Riviera Finance of Texas, Inc. v. United States

OPINION

DAMICH, Chief Judge.

I. Introduction

This case involves a dispute regarding payment for Defense Distribution Office contract No. SP3100-99-M-7045. At issue before this court is a Motion for Summary Judgment brought by Defendant Defense Finance and Accounting Service (“DFAS”) against Plaintiff Riviera Finance of Texas, Inc. (“Riviera”) and a Cross-Motion for Summary Judgment against the Defense Distribution Center (“DDC”) and the DFAS brought by *529Riviera Plaintiff. For the reasons set forth herein, Defendant’s Motion is DENIED and Plaintiffs Motion is GRANTED.

II. Factual Background

On February 2,1999, DDC contracted with Optical Fiber Network (“Optical Fiber”) to purchase 27,500 feet of fiber optical cable. In exchange for financing, Optical Fiber assigned payment under the contract to Riviera pursuant to a factoring agreement between Optical Fiber and Riviera entered into on July 6, 1998. The factoring agreement granted Riviera a security interest in all of Optical Fiber’s accounts receivables and other collateral in exchange for this financing from Riviera. On February 17,1999, Riviera sent DFAS an invoice on the contract for $44,745, the first of two payments due under the contract. Prominently printed on the invoice was the notation “NOTICE OF ASSIGNMENT. THIS INVOICE HAS BEEN ASSIGNED TO AND MUST BE PAID DIRECTLY TO RIVIERA FINANCE.” The same day, Riviera sent a confirmation of assignment of the contract to DFAS. It was returned to Riviera on March 2, 1999, signed by “Sylvia Garcia”. Aso on February 17, Optical Fiber sent a “Notice of Assignment” of the contract to DFAS stating that all payments should be “made PAYABLE TO AND MAILED DIRECTLY TO Riviera Finance,” and it included Riviera’s address. On February 23, Optical Fiber also sent a letter to the DDC Contracting office informing the office of the assignment of payment rights under the contract.
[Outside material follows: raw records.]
import Summits.BirchSwinnertonDyer.BirchSwinnertonDyer.Theorems.PrintCf2SplitBadTwoCMScalarAtVTorsion
import HarnessLib

/-!
# Crux `PrintCf2.SplitBadTwoRankOneOfFacts` (stmt-BirchSwinnertonDyer-20368), road α v10.3/v10.4, S3c input (F3)/(PIN) — CONSUMER FORM:
# for `K`-points `Q`, `Q₁` with `Q₁ = π Q` in `E(K̄)`: `(Q₁)_v − N·Q_v − 2^k R = T_v` with `2T = 0`, `N ≡ 1 − r` — no isogeny, no descent in the statement

Cell `bsd-print-cf2`, EXTRA WIDTH seat `bsd-line-cf2-p1-w3` g10 (prover-bsd-line-cf2-p1-w3-g10-0); `--supports stmt-BirchSwinnertonDyer-20368`
(helper, Theses-free). HONEST FRAMING: nothing here closes the crux or a registered stub; BSD is not proved by any of this; no summit statement
is proved by this seat. No definition, no named fact, no `sorry`, no kit. beyond-print theorem: no.

WHY. The (PI) 𝒪_K-combination of the (F3) plain road (LEAD cf2-p1 g13 ASSIGN 2026-08-28T23:58:11Z → -w6 g4: «`E(K)_v + 2^N E(K_v) =
ℤ·P_v + E(K_v)[2] + 2^N E(K_v)`») needs «`(πP)_v − N·P_v ∈ E(K_v)[2] + 2^N E(K_v)`» for the `K`-point `πP` (`exists_toGeomPoints_eq_endRing_apply`),
where `(·)_v = Affine.Point.baseChange K K_v`. File 3 (`cmScalar_pointHom_two_torsion_of_frame`, p681283) states this for the DESCENDED map `f` of
the isogeny realising `π`; THIS FILE removes `φ`, `f`, `ψ` from the statement:
* `baseChange_eq_pointHom_baseChange_of_toGeomPoints_eq` — GENERIC (`V/K`, perfect `K`-field `E`, isogeny `φ`, descended `f` with `ψ ∘ f = φ_E ∘ ψ`):
  if `toGeomPoints Q₁ = φ (toGeomPoints Q)` then `(Q₁)_E = f (Q_E)` (the coordinate embedding `ψ : V(E) ↪ V(Ē)` is injective and carries `Q_E` to
  `ι_* (toGeomPoints Q)`, `Affine.Point.map_baseChange`; `Isogeny.localPointsMap_pointsMap`).
* **`cmEndo_baseChange_sub_smul_eq_two_torsion_of_frame`** — ON EVERY S3c FRAME (pinning clause at `v`, `P ∈ W(ℚ)` of infinite order,
  `Finite 𝔖_{v̄}(K, E[𝔮_r^∞])`): `∃ k₀, ∀ k ≥ k₀`, for every integer `N ≡ 1 − r (mod 2^k)` and all `K`-points `Q, Q₁` of `E_K` with
  `toGeomPoints Q₁ = π (toGeomPoints Q)`: **`(Q₁)_v − N·Q_v − 2^k·R = T_v` for some `R ∈ E(K_v)` and some `K`-point `T` with `2·T = 0`.**
presearch: as files 1–3 (no Literature fact; the bit «which eigen-summand is the formal group at v» is decided algebraically from (H1′)). playbook: none fit.

References: [Rubin1999] §3 Lemma 3.6 (ii); [Agboola2007] §6 Prop. 6.11; [SilvermanAEC2009] III.§4 Thm. 4.8, Prop. VII.6.3, VIII §1.
-/

noncomputable section

open scoped Classical

set_option linter.dupNamespace false
set_option autoImplicit false

open NumberField IsDedekindDomain Field WeierstrassCurve
open Literature.NumberTheory.EllipticCurves Literature.NumberTheory.EllipticCurves.GreenbergSelmer
open Literature.NumberTheory.EllipticCurves.Castella2018.AcSelmer
open Literature.NumberTheory.EllipticCurves.Agboola2007
open Literature.NumberTheory.EllipticCurves.ResKernel
open Literature.NumberTheory.GaloisRepresentations

namespace Summit.BirchSwinnertonDyer.BirchSwinnertonDyer.Theorems.PrintCf2.CMPrimes

open Summit.BirchSwinnertonDyer.BirchSwinnertonDyer.Theorems.PrintCf2.RestrictedSelmerPair
open Summit.BirchSwinnertonDyer.BirchSwinnertonDyer.Theorems.PrintCf2.AdditiveAtSeven
open Summit.BirchSwinnertonDyer.BirchSwinnertonDyer.Theorems.PrintCf2.LocalTrichotomy
open Summit.BirchSwinnertonDyer.BirchSwinnertonDyer.Theorems.PrintCf2.LocalPointsScalar

/-! ## §1. The descended map on base-changed `K`-points -/

section Descent

variable {K : Type} [Field K] (V : WeierstrassCurve K) (E : Type) [Field E] [Algebra K E]

/-- **The descended isogeny on base-changed `K`-points**: for `K`-points `Q, Q₁` with `toGeomPoints Q₁ = φ (toGeomPoints Q)` and any `f : V(E) → V(E)`
with `ψ ∘ f = φ_E ∘ ψ`, `(Q₁)_E = f (Q_E)` (`(·)_E = Affine.Point.baseChange K E`). [cite: SilvermanAEC2009, III.§4 with VIII.§1] -/
theorem baseChange_eq_pointHom_baseChange_of_toGeomPoints_eq (φ : Isogeny V V)
    (f : (V.baseChange E).toAffine.Point →+ (V.baseChange E).toAffine.Point)
    (hf : ∀ Q, Affine.Point.map (W' := V) (IsScalarTower.toAlgHom K E (AlgebraicClosure E)) (f Q) =
      φ.localPointsMap E (Affine.Point.map (W' := V) (IsScalarTower.toAlgHom K E (AlgebraicClosure E)) Q))
    (Q Q₁ : V.toAffine.Point) (hQ₁ : toGeomPoints V Q₁ = φ (toGeomPoints V Q)) :
    Affine.Point.baseChange (W' := V) K E Q₁ = f (Affine.Point.baseChange (W' := V) K E Q) := by
  have hψinj : Function.Injective (Affine.Point.map (W' := V) (IsScalarTower.toAlgHom K E (AlgebraicClosure E))) :=
    Affine.Point.map_injective (W' := V) _
  have hj : ∀ T : V.toAffine.Point, (Affine.Point.map (W' := V) (IsScalarTower.toAlgHom K E (AlgebraicClosure E))
      (Affine.Point.baseChange (W' := V) K E T) : localPoints V E) = pointsMap V E (toGeomPoints V T) := by
    intro T
    change Affine.Point.map _ (Affine.Point.baseChange (W' := V) K E T) =
      Affine.Point.map (closureEmb (K := K) E) (Affine.Point.baseChange (W' := V) K (AlgebraicClosure K) T)
    rw [Affine.Point.map_baseChange, Affine.Point.map_baseChange]
  apply hψinj
  rw [hf, hj, hj, hQ₁, φ.localPointsMap_pointsMap]

end Descent

/-! ## §2. The consumer form on the frame -/

variable {K : Type} [Field K] [NumberField K]

/-- **THE CM SCALAR AT `v`, CONSUMER FORM.** On an S3c frame (pinning clause at `v`, `P ∈ W(ℚ)` of infinite order, `Finite 𝔖_{v̄}(K, E[𝔮_r^∞])`):
there is `k₀` such that for all `k ≥ k₀`, every integer `N ≡ 1 − r (mod 2^k)` and all `K`-points `Q, Q₁` of `E_K` with
`toGeomPoints Q₁ = π (toGeomPoints Q)` (e.g. `Q₁ = πQ` from `exists_toGeomPoints_eq_endRing_apply`):
`(Q₁)_v − N·Q_v − 2^k·R = T_v` for some `R ∈ E(K_v)` and some `K`-point `T` with `2·T = 0` — i.e. **`(πQ)_v ∈ N·Q_v + 2^k E(K_v) + E(K)[2]_v`**.
(`cmScalar_pointHom_two_torsion_of_frame` for the descended map of the isogeny realising `π`, read on base-changed `K`-points by §1.)
[cite: Rubin1999, §3 Lemma 3.6 (ii), Cor. 3.17] [cite: Agboola2007, §6 Prop. 6.11 (arXiv p0014)] [cite: SilvermanAEC2009, Prop. VII.6.3] -/
theorem cmEndo_baseChange_sub_smul_eq_two_torsion_of_frame {d : ℤ} (hd0 : d ≠ 0) (hsq : Squarefree d) (hd4 : d % 4 ≠ 1)
    (W : WeierstrassCurve ℚ) [W.IsElliptic] (C : VariableChange ℚ) (hCW : C • W = cm7.quadraticTwist (d : ℚ)) (hK : IsImaginaryQuadratic K)
    (v vbar : HeightOneSpectrum (𝓞 K)) (hv : ((2 : ℕ) : 𝓞 K) ∈ v.asIdeal) (hvbar : ((2 : ℕ) : 𝓞 K) ∈ vbar.asIdeal) (hne : vbar ≠ v)
    (π : (W.baseChange K).endRing) (hrel : (π : AddMonoid.End (W.baseChange K).geomPoints) * π = π - 2)
    {r : ℤ_[2]} (hr : r * r = r - 2)
    (hpin : ∀ τ ∈ GreenbergSelmer.inertia v, ∀ x : ↥((W.baseChange K).endEigenPrimaryTorsion 2 π r), τ • x = x ∨ τ • x = -x)
    (P : W.toAffine.Point) (hP : ¬ IsOfFinAddOrder P)
    (hfin : Finite (restrictedSelmerBase ↥((W.baseChange K).endEigenPrimaryTorsion 2 π r) 2 vbar)) :
    ∃ k₀ : ℕ, ∀ k : ℕ, k₀ ≤ k → ∀ N : ℤ, ((N : ℤ_[2]) - (1 - r)) ∈ (Ideal.span {(2 : ℤ_[2]) ^ k} : Ideal ℤ_[2]) →
      ∀ Q Q₁ : (W.baseChange K).toAffine.Point,
        toGeomPoints (W.baseChange K) Q₁ = (π : AddMonoid.End (W.baseChange K).geomPoints) (toGeomPoints (W.baseChange K) Q) →
        ∃ (R : ((W.baseChange K).baseChange (v.adicCompletion K)).toAffine.Point) (T : (W.baseChange K).toAffine.Point),
          2 • T = 0 ∧
          Affine.Point.baseChange (W' := W.baseChange K) K (v.adicCompletion K) Q₁ -
              N • Affine.Point.baseChange (W' := W.baseChange K) K (v.adicCompletion K) Q - ((2 : ℤ) ^ k) • R =
            Affine.Point.baseChange (W' := W.baseChange K) K (v.adicCompletion K) T := by
  haveI : Fact (Nat.Prime 2) := ⟨Nat.prime_two⟩
  haveI : CharZero (v.adicCompletion K) := charZero_of_injective_algebraMap (algebraMap K (v.adicCompletion K)).injective
  -- the isogeny realising `π` and its descent to `E(K_v)`
  have hπg : (π : AddMonoid.End (W.baseChange K).geomPoints) ∈ (W.baseChange K).geomEndRing := (Subring.mem_inf.1 π.2).1
  have hπG := ((W.baseChange K).mem_equivariantSubring_iff _).1 (Subring.mem_inf.1 π.2).2
  obtain ⟨φ, hφπ, -⟩ := exists_isogeny_apply_eq_cmEndo (W.baseChange K) hπg hπG hrel
  obtain ⟨f, hf⟩ := exists_pointHom_localPointsMap (W.baseChange K) (v.adicCompletion K) φ
  obtain ⟨k₀, hk₀⟩ := cmScalar_pointHom_two_torsion_of_frame hd0 hsq hd4 W C hCW hK v vbar hv hvbar hne π hrel hr hpin P hP hfin φ hφπ f hf
  refine ⟨k₀, fun k hk N hN Q Q₁ hQ₁ ↦ ?_⟩
  obtain ⟨R, T, h2T, hRT⟩ := hk₀ k hk N hN (Affine.Point.baseChange (W' := W.baseChange K) K (v.adicCompletion K) Q)
  refine ⟨R, T, h2T, ?_⟩
  rw [baseChange_eq_pointHom_baseChange_of_toGeomPoints_eq (W.baseChange K) (v.adicCompletion K) φ f hf Q Q₁ (by rw [hQ₁, hφπ])]
  exact hRT

end Summit.BirchSwinnertonDyer.BirchSwinnertonDyer.Theorems.PrintCf2.CMPrimes

end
Three days later, on February 26, Defendant’s contracting officer signed a contract modification with the following wording: “The Remit to Address is changed to the following: Riviera Finance, 3520 Piedmont Road NE, Suite 100, Atlanta, GA 30305.” Despite these notices of assignment, on May 10 DFAS paid $44,745-the first of two payments under the contract-to Optical Fiber instead of Riviera, and Optical Fiber negotiated the check four days later. The second payment of $1,982.91 was, however, sent to Riviera on August 2. Optical Fiber subsequently filed for bankruptcy, and Riviera was unable to recover the initial payment. Riviera sued for payment of $44,745 from Defendant under the assignment of contract theory. Defendant counterclaimed for the $1,982.91 it paid to Riviera.

III. Procedural Posture

This case is before the Court on a motion for summary judgment filed by Defendant and a cross motion for summary judgment filed by Plaintiff. Summary judgment is appropriate only when there are no genuine issues of material fact. Anderson v. Liberty Lobby, Inc., 477 U.S. 242, 247,106 S.Ct. 2505, 91 L.Ed.2d 202 (1986). Facts are material only if they “might affect the outcome of a suit under the governing law,” Id. at 248,106 S.Ct. 2505. The standard for summary judgment is not changed when both parties file motions for summary judgment. Murphy Exploration & Prod. v. Oryx Energy, 101 F.3d 670 (Fed.Cir.1996).

IV. Discussion

Defendant claims that Optical Fiber’s assignment of payment to Riviera was invalid because Plaintiff did not comply with the Assignment of Claims Act, 31 U.S.C.A. § 3727 (1994), and Assignment of Contract Act, 41 U.S.C. § 15 (2000) (“Anti-Assignment Acts”). Riviera argues that Defendant waived the protection of the Anti-Assignment Acts by virtue of its own actions recognizing the assignment. In the alternative, Riviera seeks recovery in quantum meruit.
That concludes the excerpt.